import Summits.HodgeConjecture.Ring2.RowFourTypeIVOneOne
import Literature.AlgebraicGeometry.HodgeTheory.RealMultiplicationRelDimTwoPowersHodgeClasses
import HarnessLib

/-!
# Ring 2 (cell topic `Summits/HodgeConjecture/Ring2/`; seat `lit`, gen 70, R47-P3): TYPE I(2) LEAVES THE ROW-FOUR RESIDUAL — real multiplication of relative dimension two is unconditionally divisorial in all codimensions and all powers

HONEST FRAMING (cell `pub-hodge-ring2`, verbatim): research route conditional on HC_CM; not a corollary;
Q11.4-sentence-2 already refuted in dim ≥ 3. `HC_CM` does NOT occur in this file. Markman's theorem
(`Markman2025_weilClasses_algebraic_abelianFourfold`) is a HYPOTHESIS of the axis theorems of §2, never asserted.
Theorems only — no definition, no named fact, no `sorry`.

THE PRINT. B. Moonen, Yu. Zarhin, *Hodge classes and Tate classes on simple abelian fourfolds*, Duke Math. J. **77**
(1995), Type I(2): a simple abelian fourfold `X` with `End⁰(X) = F` a real quadratic field has `Hg(X) = R_{F/ℚ} Sp_{4,F}`
and `B•(X) = D•(X)`; V. K. Murty, Math. Ann. **268** (1984) §3 with K. Ribet, Amer. J. Math. **105** (1983) Thm. 0:
`Hg = Lf ⟹ Hdg(Aⁿ) = Div(Aⁿ)` for all `n`.

THIS FILE. Input: the Literature lane's UNCONDITIONAL `RealMultiplicationRelDimTwoPowersHodgeClasses` (lit g70, R47:
the admissible-Lie-algebra theorem on four-dimensional real blocks `Motives/HodgeThetaSubalgebraSymplecticBlocks`, the
invariance theorem `AVSlots.exists_rm2Invariant_coeff`, the coloured passage `𝔰𝔭₄ → Sp₄` and the coloured symplectic
tensor FFT, the symplectic classes `b_τ0 ⌣ b_τ2 + b_τ1 ⌣ b_τ3 ∈ B¹ ⊗ ℂ`; packaged as
`AbelianVariety.isDivisorGenerated_of_isTotallyReal_of_two_mul_finrank_eq`: `End⁰(A) = F` a totally real field with
`2[F:ℚ] = dim A` ⟹ `B•(A) ⊆ D•(A) ⊗ ℂ`, in every dimension, and the same for all powers).
* §0 the cell, pointwise and UNCONDITIONAL (no Markman, no `HC_CM`): `hodgeConjectureFor_of_isTotallyReal_of_two_mul_finrank_eq`,
  `isCodimTwoDivisorWeilGenerated_of_isTotallyReal_of_two_mul_finrank_eq`, `relDimTwoRM_hcOnClass`.
* §1 **`moonenZarhin1999_codimTwoHodgeClasses_abelianFourfold_iff_residual_noRelDimTwoRM`** — the FOURFOLD FACT is
  EQUIVALENT to `B² ⊆ D² + Σ W_K` on the simple non-CM fourfolds with no imaginary quadratic endomorphism algebra, NOT of
  minimal quaternion type, NOT of maximal real-multiplication type, NOT OF REAL-MULTIPLICATION TYPE OF RELATIVE DIMENSION
  TWO (`¬ ∃ hF, IsTotallyReal (EndField A hF) ∧ 2 · finrank_ℚ End⁰ = dim`), NOT of quartic CM type `{(1,1),(2,0)}` — what
  is left of Moonen–Zarhin 1995: types I(1) (`End⁰ = ℚ`), II and III over `ℚ`, IV(2,1) `⊇ k` of signature `(2,2)`,
  IV with `d = 2`.
* §2 **`hcUpToDim_five_iff_rowFour_noRelDimTwoRM_of_markman`**, `hcAtDim_four_iff_rowFour_noRelDimTwoRM_of_markman` —
  MODULO MARKMAN ALONE, `HCUpToDim 5` / `HCAtDim 4` are EQUIVALENT to the Hodge conjecture on that residual class;
  `rowFourNoRelDimTwoRM_hcOnClass_of_hodgeConjecture` (on path).

WHAT IS NOT CLAIMED: the residual is NOT closed; Markman is never asserted; no `HC_CM`.

## References
* [MoonenZarhin1995Duke] B. Moonen, Yu. Zarhin, Duke Math. J. 77 (1995), the type I(2) row.
* [MoonenZarhin1999LowDim] B. Moonen, Yu. Zarhin, Math. Ann. 315 (1999), Thm. 0.1, §2 (2.2)–(2.5).
* [Murty1984] V. K. Murty, Math. Ann. 268 (1984), §3.
* [Ribet1983] K. A. Ribet, Amer. J. Math. 105 (1983), Thm. 0.
* [Deligne2000] P. Deligne, *The Hodge conjecture* (Clay problem description, 2000), §1.
* [claim: Markman2025SurveySecant, status: under-review] E. Markman, arXiv:2509.23403, Thm. 1.2.
-/

noncomputable section

open CategoryTheory CategoryTheory.Limits

namespace Summit.HodgeConjecture.Ring2.RowFourTypeITwo

open Literature.AlgebraicGeometry.Motives (AbelianVariety)
open Literature.AlgebraicGeometry.Motives.AbelianVariety
open Literature.AlgebraicGeometry.HodgeTheory
open Literature.AlgebraicGeometry.ComplexMultiplication
open Literature.AlgebraicGeometry.Milne1999
open NumberField
open Literature.NumberTheory.Automorphic (IsQuaternionAlgebra)
open Summit.HodgeConjecture.HodgeConjecture.Ring2.ClassTargets
open Summit.HodgeConjecture.Ring2.FivefoldFactHolds
open Summit.HodgeConjecture.Ring2.NonSimpleFourfoldsCodimTwo
open Summit.HodgeConjecture.Ring2.RowFourTypeIVOneOne

variable {X : AbelianVariety ℂ}

/-! ### §0 The cell: real multiplication of relative dimension two, unconditionally -/

/-- **The Hodge conjecture for every complex abelian variety whose endomorphism algebra is a totally real field `F`
with `2[F:ℚ] = dim` — UNCONDITIONAL** (every dimension; for `dim = 4` the simple fourfolds of Type I(2)); the
Literature lane's `hodgeConjectureFor_of_isTotallyReal_two_mul_finrank_eq_dim`. [cite: MoonenZarhin1995Duke, Type I(2)]
[cite: Murty1984, §3] [cite: Ribet1983, Thm. 0] -/
theorem hodgeConjectureFor_of_isTotallyReal_of_two_mul_finrank_eq (hF : IsField X.endAlgebra)
    (hT : IsTotallyReal (EndField X hF)) (he : 2 * Module.finrank ℚ X.endAlgebra = X.dim) :
    HodgeConjectureFor X.dim X.X :=
  hodgeConjectureFor_of_isTotallyReal_two_mul_finrank_eq_dim X hF hT he

/-- **All powers**: the Hodge conjecture for `X^{N+1}`, `End⁰(X) = F` totally real with `2[F:ℚ] = dim X` — UNCONDITIONAL.
[cite: Ribet1983, Thm. 0] [cite: MoonenZarhin1995Duke, Type I(2)] -/
theorem hodgeConjectureFor_powSucc_of_isTotallyReal_of_two_mul_finrank_eq (hF : IsField X.endAlgebra)
    (hT : IsTotallyReal (EndField X hF)) (he : 2 * Module.finrank ℚ X.endAlgebra = X.dim) (N : ℕ) :
    HodgeConjectureFor (X.powSucc N).dim (X.powSucc N).X :=
  hodgeConjectureFor_powSucc_of_isTotallyReal_two_mul_finrank_eq_dim X hF hT he N

/-- **`B² ⊆ D² (+ Σ W_K)`** for such an `X` (all codimensions are divisorial: `IsDivisorGenerated X`).
[cite: MoonenZarhin1995Duke, Type I(2)] [cite: MoonenZarhin1999LowDim, Thm. 0.1] -/
theorem isCodimTwoDivisorWeilGenerated_of_isTotallyReal_of_two_mul_finrank_eq (hF : IsField X.endAlgebra)
    (hT : IsTotallyReal (EndField X hF)) (he : 2 * Module.finrank ℚ X.endAlgebra = X.dim) :
    IsCodimTwoDivisorWeilGenerated X :=
  haveI := hT
  (AbelianVariety.isDivisorGenerated_of_isTotallyReal_of_two_mul_finrank_eq X hF he).isCodimTwoDivisorWeilGenerated

/-- **The class of abelian varieties with real multiplication of relative dimension two is a CLOSED class target,
unconditionally** (`HCOnClass`, no Markman, no `HC_CM`). [cite: MoonenZarhin1995Duke, Type I(2)] [cite: Murty1984, §3] -/
theorem relDimTwoRM_hcOnClass :
    HCOnClass fun A => ∃ hF : IsField A.endAlgebra, IsTotallyReal (EndField A hF) ∧
      2 * Module.finrank ℚ A.endAlgebra = A.dim := by
  rintro A ⟨hF, hT, he⟩
  exact hodgeConjectureFor_of_isTotallyReal_of_two_mul_finrank_eq hF hT he

/-- **On path**: the class is a case of the summit. [cite: Deligne2000, §1] -/
theorem relDimTwoRM_hcOnClass_of_hodgeConjecture (h : _root_.HodgeConjecture) :
    HCOnClass fun A => ∃ hF : IsField A.endAlgebra, IsTotallyReal (EndField A hF) ∧
      2 * Module.finrank ℚ A.endAlgebra = A.dim :=
  hcOnClass_of_hodgeConjecture _ h

/-! ### §1 The fourfold fact localised past type I(2) -/

/-- **THE RESIDUAL OF THE FOURFOLD FACT, FIFTH REFINEMENT — TYPE I(2) REMOVED.** The named fact
`MoonenZarhin1999_codimTwoHodgeClasses_abelianFourfold` (Thm. 0.1 in codimension two) is EQUIVALENT to its instances at
the simple non-CM fourfolds whose endomorphism algebra is NOT an imaginary quadratic field, which are NOT of minimal
quaternion type, NOT of maximal real-multiplication type, NOT of real-multiplication type of relative dimension two
(`¬ ∃ hF, IsTotallyReal (EndField A hF) ∧ 2 · finrank_ℚ End⁰(A) = dim A`) and NOT of quartic CM type `{(1,1),(2,0)}`: the
type I(2) row is now the Literature lane's UNCONDITIONAL `AbelianVariety.isDivisorGenerated_of_isTotallyReal_of_two_mul_finrank_eq`.
[cite: MoonenZarhin1995Duke, the type I(2) row] [cite: MoonenZarhin1999LowDim, Thm. 0.1, §2 (2.2)–(2.5)] [cite: Murty1984, §3] -/
theorem moonenZarhin1999_codimTwoHodgeClasses_abelianFourfold_iff_residual_noRelDimTwoRM :
    MoonenZarhin1999_codimTwoHodgeClasses_abelianFourfold ↔
      ∀ A : AbelianVariety ℂ, A.dim = 4 → A.IsSimple → ¬ IsOfCMType A →
        (¬ ∃ (φ : A ⟶ A) (d : ℕ), 0 < d ∧ φ ≫ φ = -(d • 𝟙 A) ∧ Module.finrank ℚ A.endAlgebra = 2) →
        (¬ ∃ (K : Type) (_ : Field K) (_ : NumberField K) (_ : IsTotallyReal K) (_ : Algebra K A.endAlgebra)
          (_ : IsScalarTower ℚ K A.endAlgebra) (_ : IsQuaternionAlgebra K A.endAlgebra),
            A.dim = 2 * Module.finrank ℚ K) →
        (¬ ∃ hF : IsField A.endAlgebra, NumberField.IsTotallyReal (EndField A hF) ∧
          Module.finrank ℚ A.endAlgebra = A.dim) →
        (¬ ∃ hF : IsField A.endAlgebra, NumberField.IsTotallyReal (EndField A hF) ∧
          2 * Module.finrank ℚ A.endAlgebra = A.dim) →
        (¬ ∃ (φ : A ⟶ A) (μ₁ μ₂ : ℂ), Module.finrank ℚ A.endAlgebra = 4 ∧ starRingEnd ℂ μ₁ ≠ μ₁ ∧
          starRingEnd ℂ μ₂ ≠ μ₂ ∧ μ₂ ≠ μ₁ ∧ μ₂ ≠ starRingEnd ℂ μ₁ ∧ eigenMultiplicity A φ μ₁ = 1 ∧
          eigenMultiplicity A φ (starRingEnd ℂ μ₁) = 1 ∧ eigenMultiplicity A φ μ₂ = 2) →
        IsCodimTwoDivisorWeilGenerated A := by
  rw [moonenZarhin1999_codimTwoHodgeClasses_abelianFourfold_iff_residual_noImaginaryQuadratic]
  refine ⟨fun h A hA hs hcm hK hQ hT _ hC => h A hA hs hcm hK hQ hT hC, fun h A hA hs hcm hK hQ hT hC => ?_⟩
  by_cases hR : ∃ hF : IsField A.endAlgebra, NumberField.IsTotallyReal (EndField A hF) ∧
      2 * Module.finrank ℚ A.endAlgebra = A.dim
  · obtain ⟨hF, hTR, he⟩ := hR
    exact isCodimTwoDivisorWeilGenerated_of_isTotallyReal_of_two_mul_finrank_eq hF hTR he
  exact h A hA hs hcm hK hQ hT hR hC

/-! ### §2 The HC axis modulo MARKMAN ALONE: row four without types IV(1,1) and I(2) -/

/-- **`HCUpToDim 5` MODULO MARKMAN ALONE, TYPES IV(1,1) AND I(2) REMOVED**: granted
`Markman2025_weilClasses_algebraic_abelianFourfold` (hypothesis; no `HC_CM`), the Hodge conjecture for all complex abelian
varieties of dimension `≤ 5` is EQUIVALENT to the Hodge conjecture on the simple non-CM FOURFOLDS whose endomorphism
algebra is NOT an imaginary quadratic field and which are of none of the four types minimal quaternion, maximal real
multiplication, real multiplication of relative dimension two, quartic CM `{(1,1),(2,0)}` — what is left of
Moonen–Zarhin 1995: types I(1) (`End⁰ = ℚ`), II and III over `ℚ`, IV(2,1) `⊇ k` of signature `(2,2)`, IV with `d = 2`.
[cite: MoonenZarhin1999LowDim, Thm. 0.1, Thm. 0.2 and §2 (2.5)] [cite: MoonenZarhin1995Duke, the type I(2) row]
[cite: Murty1984, §3] [claim: Markman2025SurveySecant, status: under-review] -/
theorem hcUpToDim_five_iff_rowFour_noRelDimTwoRM_of_markman
    (hMark : Markman2025_weilClasses_algebraic_abelianFourfold) :
    HCUpToDim 5 ↔ HCOnClass fun A => A.dim = 4 ∧ A.IsSimple ∧ ¬ IsOfCMType A ∧
      (¬ ∃ (φ : A ⟶ A) (d : ℕ), 0 < d ∧ φ ≫ φ = -(d • 𝟙 A) ∧ Module.finrank ℚ A.endAlgebra = 2) ∧
      (¬ ∃ (K : Type) (_ : Field K) (_ : NumberField K) (_ : IsTotallyReal K) (_ : Algebra K A.endAlgebra)
        (_ : IsScalarTower ℚ K A.endAlgebra) (_ : IsQuaternionAlgebra K A.endAlgebra), A.dim = 2 * Module.finrank ℚ K) ∧
      (¬ ∃ hF : IsField A.endAlgebra, IsTotallyReal (EndField A hF) ∧ Module.finrank ℚ A.endAlgebra = A.dim) ∧
      (¬ ∃ hF : IsField A.endAlgebra, IsTotallyReal (EndField A hF) ∧ 2 * Module.finrank ℚ A.endAlgebra = A.dim) ∧
      (¬ ∃ (φ : A ⟶ A) (μ₁ μ₂ : ℂ), Module.finrank ℚ A.endAlgebra = 4 ∧ starRingEnd ℂ μ₁ ≠ μ₁ ∧
        starRingEnd ℂ μ₂ ≠ μ₂ ∧ μ₂ ≠ μ₁ ∧ μ₂ ≠ starRingEnd ℂ μ₁ ∧ eigenMultiplicity A φ μ₁ = 1 ∧
        eigenMultiplicity A φ (starRingEnd ℂ μ₁) = 1 ∧ eigenMultiplicity A φ μ₂ = 2) := by
  rw [hcUpToDim_five_iff_rowFour_noImaginaryQuadratic_of_markman hMark]
  refine ⟨fun h => hcOnClass_mono (fun A hA => ⟨hA.1, hA.2.1, hA.2.2.1, hA.2.2.2.1, hA.2.2.2.2.1, hA.2.2.2.2.2.1,
      hA.2.2.2.2.2.2.2⟩) h, fun h A hA => ?_⟩
  obtain ⟨hA4, hs, hcm, hK, hQ, hT, hC⟩ := hA
  by_cases hR : ∃ hF : IsField A.endAlgebra, IsTotallyReal (EndField A hF) ∧ 2 * Module.finrank ℚ A.endAlgebra = A.dim
  · obtain ⟨hF, hTR, he⟩ := hR
    exact hodgeConjectureFor_of_isTotallyReal_of_two_mul_finrank_eq hF hTR he
  exact h A ⟨hA4, hs, hcm, hK, hQ, hT, hR, hC⟩

/-- **`HCAtDim 4` MODULO MARKMAN, TYPES IV(1,1) AND I(2) REMOVED** (the row-`4` cell alone).
[cite: MoonenZarhin1995Duke, the type I(2) row] [cite: MoonenZarhin1999LowDim, Thm. 0.1]
[claim: Markman2025SurveySecant, status: under-review] -/
theorem hcAtDim_four_iff_rowFour_noRelDimTwoRM_of_markman
    (hMark : Markman2025_weilClasses_algebraic_abelianFourfold) :
    HCAtDim 4 ↔ HCOnClass fun A => A.dim = 4 ∧ A.IsSimple ∧ ¬ IsOfCMType A ∧
      (¬ ∃ (φ : A ⟶ A) (d : ℕ), 0 < d ∧ φ ≫ φ = -(d • 𝟙 A) ∧ Module.finrank ℚ A.endAlgebra = 2) ∧
      (¬ ∃ (K : Type) (_ : Field K) (_ : NumberField K) (_ : IsTotallyReal K) (_ : Algebra K A.endAlgebra)
        (_ : IsScalarTower ℚ K A.endAlgebra) (_ : IsQuaternionAlgebra K A.endAlgebra), A.dim = 2 * Module.finrank ℚ K) ∧
      (¬ ∃ hF : IsField A.endAlgebra, IsTotallyReal (EndField A hF) ∧ Module.finrank ℚ A.endAlgebra = A.dim) ∧
      (¬ ∃ hF : IsField A.endAlgebra, IsTotallyReal (EndField A hF) ∧ 2 * Module.finrank ℚ A.endAlgebra = A.dim) ∧
      (¬ ∃ (φ : A ⟶ A) (μ₁ μ₂ : ℂ), Module.finrank ℚ A.endAlgebra = 4 ∧ starRingEnd ℂ μ₁ ≠ μ₁ ∧
        starRingEnd ℂ μ₂ ≠ μ₂ ∧ μ₂ ≠ μ₁ ∧ μ₂ ≠ starRingEnd ℂ μ₁ ∧ eigenMultiplicity A φ μ₁ = 1 ∧
        eigenMultiplicity A φ (starRingEnd ℂ μ₁) = 1 ∧ eigenMultiplicity A φ μ₂ = 2) := by
  constructor
  · exact fun h => hcOnClass_mono (fun A hA => hA.1) h
  · intro h
    have h5 : HCUpToDim 5 := (hcUpToDim_five_iff_rowFour_noRelDimTwoRM_of_markman hMark).2 h
    exact hcOnClass_mono (fun A (hA : A.dim = 4) => show A.dim ≤ 5 by omega) h5

/-- **On path**: the residual class is a case of the summit. [cite: Deligne2000, §1] -/
theorem rowFourNoRelDimTwoRM_hcOnClass_of_hodgeConjecture (h : _root_.HodgeConjecture) :
    HCOnClass fun A => A.dim = 4 ∧ A.IsSimple ∧ ¬ IsOfCMType A ∧
      (¬ ∃ (φ : A ⟶ A) (d : ℕ), 0 < d ∧ φ ≫ φ = -(d • 𝟙 A) ∧ Module.finrank ℚ A.endAlgebra = 2) ∧
      (¬ ∃ (K : Type) (_ : Field K) (_ : NumberField K) (_ : IsTotallyReal K) (_ : Algebra K A.endAlgebra)
        (_ : IsScalarTower ℚ K A.endAlgebra) (_ : IsQuaternionAlgebra K A.endAlgebra), A.dim = 2 * Module.finrank ℚ K) ∧
      (¬ ∃ hF : IsField A.endAlgebra, IsTotallyReal (EndField A hF) ∧ Module.finrank ℚ A.endAlgebra = A.dim) ∧
      (¬ ∃ hF : IsField A.endAlgebra, IsTotallyReal (EndField A hF) ∧ 2 * Module.finrank ℚ A.endAlgebra = A.dim) ∧
      (¬ ∃ (φ : A ⟶ A) (μ₁ μ₂ : ℂ), Module.finrank ℚ A.endAlgebra = 4 ∧ starRingEnd ℂ μ₁ ≠ μ₁ ∧
        starRingEnd ℂ μ₂ ≠ μ₂ ∧ μ₂ ≠ μ₁ ∧ μ₂ ≠ starRingEnd ℂ μ₁ ∧ eigenMultiplicity A φ μ₁ = 1 ∧
        eigenMultiplicity A φ (starRingEnd ℂ μ₁) = 1 ∧ eigenMultiplicity A φ μ₂ = 2) :=
  hcOnClass_of_hodgeConjecture _ h

end Summit.HodgeConjecture.Ring2.RowFourTypeITwo

end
────────
◆ **WORK ITEM**: Copy out the line holding "theorem rowFourNoRelDimTwoRM_hcOnClass_of_hodgeConjecture (h" along with all lines after it through the end of the entries, exactly and only these.

◆ **EXERCISE OUTPUT**:
theorem rowFourNoRelDimTwoRM_hcOnClass_of_hodgeConjecture (h : _root_.HodgeConjecture) :
    HCOnClass fun A => A.dim = 4 ∧ A.IsSimple ∧ ¬ IsOfCMType A ∧
      (¬ ∃ (φ : A ⟶ A) (d : ℕ), 0 < d ∧ φ ≫ φ = -(d • 𝟙 A) ∧ Module.finrank ℚ A.endAlgebra = 2) ∧
      (¬ ∃ (K : Type) (_ : Field K) (_ : NumberField K) (_ : IsTotallyReal K) (_ : Algebra K A.endAlgebra)
        (_ : IsScalarTower ℚ K A.endAlgebra) (_ : IsQuaternionAlgebra K A.endAlgebra), A.dim = 2 * Module.finrank ℚ K) ∧
      (¬ ∃ hF : IsField A.endAlgebra, IsTotallyReal (EndField A hF) ∧ Module.finrank ℚ A.endAlgebra = A.dim) ∧
      (¬ ∃ hF : IsField A.endAlgebra, IsTotallyReal (EndField A hF) ∧ 2 * Module.finrank ℚ A.endAlgebra = A.dim) ∧
      (¬ ∃ (φ : A ⟶ A) (μ₁ μ₂ : ℂ), Module.finrank ℚ A.endAlgebra = 4 ∧ starRingEnd ℂ μ₁ ≠ μ₁ ∧
        starRingEnd ℂ μ₂ ≠ μ₂ ∧ μ₂ ≠ μ₁ ∧ μ₂ ≠ starRingEnd ℂ μ₁ ∧ eigenMultiplicity A φ μ₁ = 1 ∧
        eigenMultiplicity A φ (starRingEnd ℂ μ₁) = 1 ∧ eigenMultiplicity A φ μ₂ = 2) :=
  hcOnClass_of_hodgeConjecture _ h

end Summit.HodgeConjecture.Ring2.RowFourTypeITwo

end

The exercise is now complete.